The Word Of The LORD Almighty

                “Then the word of the Lord Almighty came to me: “Ask all of the people of the land and the priests, ‘When you fasted and mourned in the fifth and seventh months for the past seventy years, was it really for me that you fasted?  And when you were eating and drinking, were you not just feasting for yourselves?  Are these not the words the Lord proclaimed through the earlier prophets when Jerusalem and its surrounding towns were at rest and prosperous, and the Negev and the western foothills were settled?’””

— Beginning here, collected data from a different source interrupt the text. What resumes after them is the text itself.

import Mathlib.Analysis.Distribution.AEEqOfIntegralContDiff
import Mathlib.Analysis.InnerProductSpace.PiL2
import Mathlib.MeasureTheory.Function.L2Space
import Mathlib.MeasureTheory.Integral.MeanInequalities
import Literature.Analysis.FunctionSpaces.TestFunctionDensity
import HarnessLib

/-!
# Pairings of vector fields with test fields: du Bois-Reymond, `L³` bounds by duality, dilations

Analysis/FunctionSpaces support file (all results proved, [folklore]) for the limiting
procedure in Seregin's `L³` blow-up criterion (`FluidPDE/NSSereginMildCore`: the blow-up profile
`u(T)` is an `L³` field because it is the distributional limit of slices with `‖u(T_n)‖₃ ≤ M`
— Lemarié-Rieusset 2016, p. 573: "`u(1,.)` is the limit … of `u(T_{n_k},.)` with
`‖u(T_{n_k},.)‖₃ ≤ M`; thus `u(1,.) ∈ L³`"; and the rescaled profiles `λ u(T)(λ ·)` tend to `0`
in the sense of distributions as `λ → 0` — ibid.: "this limit is equal to `0` since
`u(1,.) ∈ L³`"). Generic statements, for vector fields `f : E → E` on a finite-dimensional real
inner product space with its Lebesgue (Haar) measure, paired with smooth compactly supported
test fields `φ` (`IsTestFunctionOn ⊤ φ`) through `∫ ⟪f, φ⟫`:

* `ae_eq_zero_of_forall_integral_inner_test_eq_zero` — **du Bois-Reymond for vector fields**:
  a locally integrable field annihilating every test field vanishes a.e. (componentwise, Mathlib's
  `ae_eq_zero_of_integral_contDiff_smul_eq_zero`); `ae_eq_of_forall_integral_inner_test_eq`.
* `memLp_three_of_forall_abs_integral_inner_le` — **`L³` by duality**: if `f ∈ L²_loc` and
  `|∫⟪f, φ⟫| ≤ M ‖φ‖_{3/2}` for all test fields, then `f ∈ L³` with `‖f‖₃ ≤ M` (density of test
  fields in `L²` of a ball, `TestFunctionDensity`, then the test field `|g| g` for the
  truncations `g = 𝟙_{|x| ≤ k, |f| ≤ k} f` and monotone convergence; Brezis 2011, Prop. 4.?? is
  the reflexive-space statement, here proved bare-handed).
* `tendsto_integral_inner_dilate_of_memLp_three` — **dilations of an `L³` field vanish in
  `𝒟'`**: in dimension `3`, `∫ ⟪c • f(c • x − a), φ(x)⟫ dx → 0` as `c → 0⁺` (change of
  variables, Hölder with exponents `(3, 3/2)` — both sides are scale invariant — and absolute
  continuity of `∫ |f|³` on shrinking balls).
* `ae_eq_uncurry_of_forall_mem_slice_ae` — slice-wise a.e. equality of jointly measurable
  space–time fields on `I × E` is a.e. equality on `I × E` (Tonelli).

## References

* H. Brezis, *Functional Analysis, Sobolev Spaces and PDE* (2011), Cor. 4.24 (du Bois-Reymond),
  Prop. 3.5 (iii) and Thm. 4.10 (weak lower semicontinuity / duality in `L^p`).
* P. G. Lemarié-Rieusset, *The Navier–Stokes Problem in the 21st Century* (2016), p. 573.
-/

noncomputable section

open MeasureTheory TopologicalSpace Set Function Filter Metric
open _root_.Topology
open scoped ENNReal NNReal RealInnerProductSpace

namespace Literature.Analysis.FunctionSpaces

variable {E : Type*} [NormedAddCommGroup E] [InnerProductSpace ℝ E] [FiniteDimensional ℝ E]
  [MeasurableSpace E] [BorelSpace E]

/-! ### du Bois-Reymond for vector fields -/

omit [FiniteDimensional ℝ E] [MeasurableSpace E] [BorelSpace E] in
/-- A scalar test function times a fixed vector is a (vector) test field. [folklore] -/
theorem isTestFunctionOn_smul_const {g : E → ℝ} (hg : ContDiff ℝ (⊤ : ℕ∞) g)
    (hgc : HasCompactSupport g) (e : E) :
    IsTestFunctionOn (⊤ : Opens E) (fun x => g x • e) where
  contDiff := hg.smul contDiff_const
  hasCompactSupport := hgc.smul_right
  tsupport_subset := fun _ _ => trivial

/-- **du Bois-Reymond lemma for vector fields.** A locally integrable vector field `f : E → E`
with `∫ ⟪f, φ⟫ = 0` for every smooth compactly supported field `φ` vanishes a.e. (test with
`φ = g • e`, `g` scalar, `e` a basis vector, and apply the scalar lemma to `⟪f, e⟫`;
Brezis 2011, Cor. 4.24). [folklore] -/
theorem ae_eq_zero_of_forall_integral_inner_test_eq_zero {f : E → E}
    (hf : LocallyIntegrable f volume)
    (h : ∀ φ : E → E, IsTestFunctionOn (⊤ : Opens E) φ → ∫ x, ⟪f x, φ x⟫ = 0) :
    f =ᵐ[volume] 0 := by
  -- every component `⟪f, e⟫` vanishes a.e.
  have hcomp : ∀ e : E, (fun x => ⟪f x, e⟫) =ᵐ[volume] 0 := by
    intro e
    have hloc : LocallyIntegrable (fun x => ⟪f x, e⟫) volume := by
      rw [locallyIntegrable_iff] at hf ⊢
      exact fun K hK => (hf K hK).inner_const e
    refine ae_eq_zero_of_integral_contDiff_smul_eq_zero hloc fun g hg hgc => ?_
    have h1 := h (fun x => g x • e) (isTestFunctionOn_smul_const hg hgc e)
    have h2 : (fun x => g x • ⟪f x, e⟫) = fun x => ⟪f x, g x • e⟫ := by
      funext x
      rw [inner_smul_right, smul_eq_mul]
    rw [h2]
    exact h1
  -- hence `f = 0` a.e. (expand in an orthonormal basis)
  set b := stdOrthonormalBasis ℝ E with hb
  have hall : ∀ᵐ x ∂(volume : Measure E), ∀ i, ⟪f x, b i⟫ = 0 := by
    rw [ae_all_iff]
    intro i
    filter_upwards [hcomp (b i)] with x hx
    simpa using hx
  filter_upwards [hall] with x hx
  rw [Pi.zero_apply, ← b.sum_repr' (f x)]
  simp only [fun i => show ⟪b i, f x⟫ = 0 by rw [real_inner_comm]; exact hx i, zero_smul,
    Finset.sum_const_zero]

/-- Two locally integrable vector fields with the same pairings against all smooth compactly
supported fields agree a.e. [folklore] -/
theorem ae_eq_of_forall_integral_inner_test_eq {f g : E → E} (hf : LocallyIntegrable f volume)
    (hg : LocallyIntegrable g volume)
    (h : ∀ φ : E → E, IsTestFunctionOn (⊤ : Opens E) φ →
      ∫ x, ⟪f x, φ x⟫ = ∫ x, ⟪g x, φ x⟫) :
    f =ᵐ[volume] g := by
  have hsub : (f - g) =ᵐ[volume] 0 := by
    refine ae_eq_zero_of_forall_integral_inner_test_eq_zero (hf.sub hg) fun φ hφ => ?_
    have hif := integrable_inner_of_locallyIntegrable_test hf hφ
    have hig := integrable_inner_of_locallyIntegrable_test hg hφ
    simp only [Pi.sub_apply, inner_sub_left]
    rw [integral_sub hif hig, h φ hφ, sub_self]
  filter_upwards [hsub] with x hx
  simpa [sub_eq_zero] using hx
where
  /-- pairings with test fields converge absolutely -/
  integrable_inner_of_locallyIntegrable_test {u : E → E} (hu : LocallyIntegrable u volume)
      {φ : E → E} (hφ : IsTestFunctionOn (⊤ : Opens E) φ) :
      Integrable (fun x => ⟪u x, φ x⟫) volume := by
    obtain ⟨C, hC⟩ := hφ.contDiff.continuous.bounded_above_of_compact_support hφ.hasCompactSupport
    have hsupp : support (fun x => ⟪u x, φ x⟫) ⊆ tsupport φ := fun x hx => by
      by_contra hx'
      exact hx (by simp [image_eq_zero_of_notMem_tsupport hx'])
    rw [← integrableOn_iff_integrable_of_support_subset hsupp]
    have hK : IntegrableOn u (tsupport φ) volume := hu.integrableOn_isCompact hφ.hasCompactSupport
    refine Integrable.mono' (hK.norm.mul_const C)
      (hK.aestronglyMeasurable.inner hφ.contDiff.continuous.aestronglyMeasurable.restrict)
      (Eventually.of_forall fun x => ?_)
    calc ‖⟪u x, φ x⟫‖ ≤ ‖u x‖ * ‖φ x‖ := norm_inner_le_norm _ _
      _ ≤ ‖u x‖ * C := by gcongr; exact hC x

/-! ### Slice-wise and space–time a.e. equality -/

/-- **Slice-wise a.e. equality of measurable space–time fields is space–time a.e. equality.**
If `u`, `u'` are (a.e. strongly) measurable on `I × E` for a measurable set of times `I` and
`u(t) = u'(t)` a.e. for every `t ∈ I`, then `u = u'` a.e. on `I × E` (Tonelli for the
measurable set `{u ≠ u'}` of measurable representatives). [folklore] -/
theorem ae_eq_uncurry_of_forall_mem_slice_ae {F : Type*} [NormedAddCommGroup F]
    {I : Set ℝ} (hI : MeasurableSet I) {u u' : ℝ → E → F}
    (hu : AEStronglyMeasurable (uncurry u) ((volume : Measure (ℝ × E)).restrict (I ×ˢ univ)))
    (hu' : AEStronglyMeasurable (uncurry u') ((volume : Measure (ℝ × E)).restrict (I ×ˢ univ)))
    (h : ∀ t ∈ I, u t =ᵐ[volume] u' t) :
    uncurry u =ᵐ[(volume : Measure (ℝ × E)).restrict (I ×ˢ univ)] uncurry u' := by
  have hprod : (volume : Measure (ℝ × E)).restrict (I ×ˢ univ) =
      ((volume : Measure ℝ).restrict I).prod (volume : Measure E) := by
    rw [Measure.volume_eq_prod, ← Measure.restrict_univ (μ := (volume : Measure E)),
      Measure.prod_restrict, Measure.restrict_univ]
  rw [hprod] at hu hu' ⊢
  set μ := (volume : Measure ℝ).restrict I with hμ
  set f := hu.mk (uncurry u) with hf
  set f' := hu'.mk (uncurry u') with hf'
  have hfm : StronglyMeasurable f := hu.stronglyMeasurable_mk
  have hfm' : StronglyMeasurable f' := hu'.stronglyMeasurable_mk
  have huf : uncurry u =ᵐ[μ.prod volume] f := hu.ae_eq_mk
  have huf' : uncurry u' =ᵐ[μ.prod volume] f' := hu'.ae_eq_mk
  have h1 : ∀ᵐ t ∂μ, ∀ᵐ x ∂(volume : Measure E), uncurry u (t, x) = f (t, x) :=
    Measure.ae_ae_of_ae_prod huf
  have h2 : ∀ᵐ t ∂μ, ∀ᵐ x ∂(volume : Measure E), uncurry u' (t, x) = f' (t, x) :=
    Measure.ae_ae_of_ae_prod huf'
  have h3 : ∀ᵐ t ∂μ, u t =ᵐ[volume] u' t := by
    rw [hμ, ae_restrict_iff' hI]
    exact Eventually.of_forall fun t ht => h t ht
  have hslice : ∀ᵐ t ∂μ, (volume : Measure E) {x | f (t, x) ≠ f' (t, x)} = 0 := by
    filter_upwards [h1, h2, h3] with t h1t h2t h3t
    have : (fun x => f (t, x)) =ᵐ[volume] fun x => f' (t, x) := by
      filter_upwards [h1t, h2t, h3t] with x hx1 hx2 hx3
      rw [← hx1, ← hx2]
      exact hx3
    exact this
  have hN : MeasurableSet {z : ℝ × E | f z ≠ f' z} := (hfm.measurableSet_eq_fun hfm').compl
  have hnull : (μ.prod (volume : Measure E)) {z : ℝ × E | f z ≠ f' z} = 0 := by
    rw [Measure.prod_apply hN]
    exact lintegral_eq_zero_of_ae_eq_zero hslice
  have hff' : f =ᵐ[μ.prod volume] f' := measure_eq_zero_iff_ae_notMem.1 hnull |>.mono
    fun z hz => by simpa using hz
  exact huf.trans (hff'.trans huf'.symm)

                                                                                                                                                                Zechariah 7:4-7

                The seventh chapter of the book of Zechariah asks us a key question regarding our motivation for the things which we do in worship.  A delegation of prominent men from Bethel has come to Zechariah to inquire of the Lord regarding the fasting which they have been engaged in ever since the city of Jerusalem and the Temple had been destroyed.  It seems as if their inquiry is motivated by the fact that the Temple is nearing completion and the nation seems to be recovering nicely from its long ordeal.  When can they stop the fasting and mourning?  The reasons for these observances have all but vanished.  Perhaps life can now get back to normal.  Isn’t this just like us.  When we face a crisis we fall all over ourselves seeking the Lord’s blessing so that we can recover.  When the crisis is passed us we forget all about Him.  It is as if we think we no longer need Him. 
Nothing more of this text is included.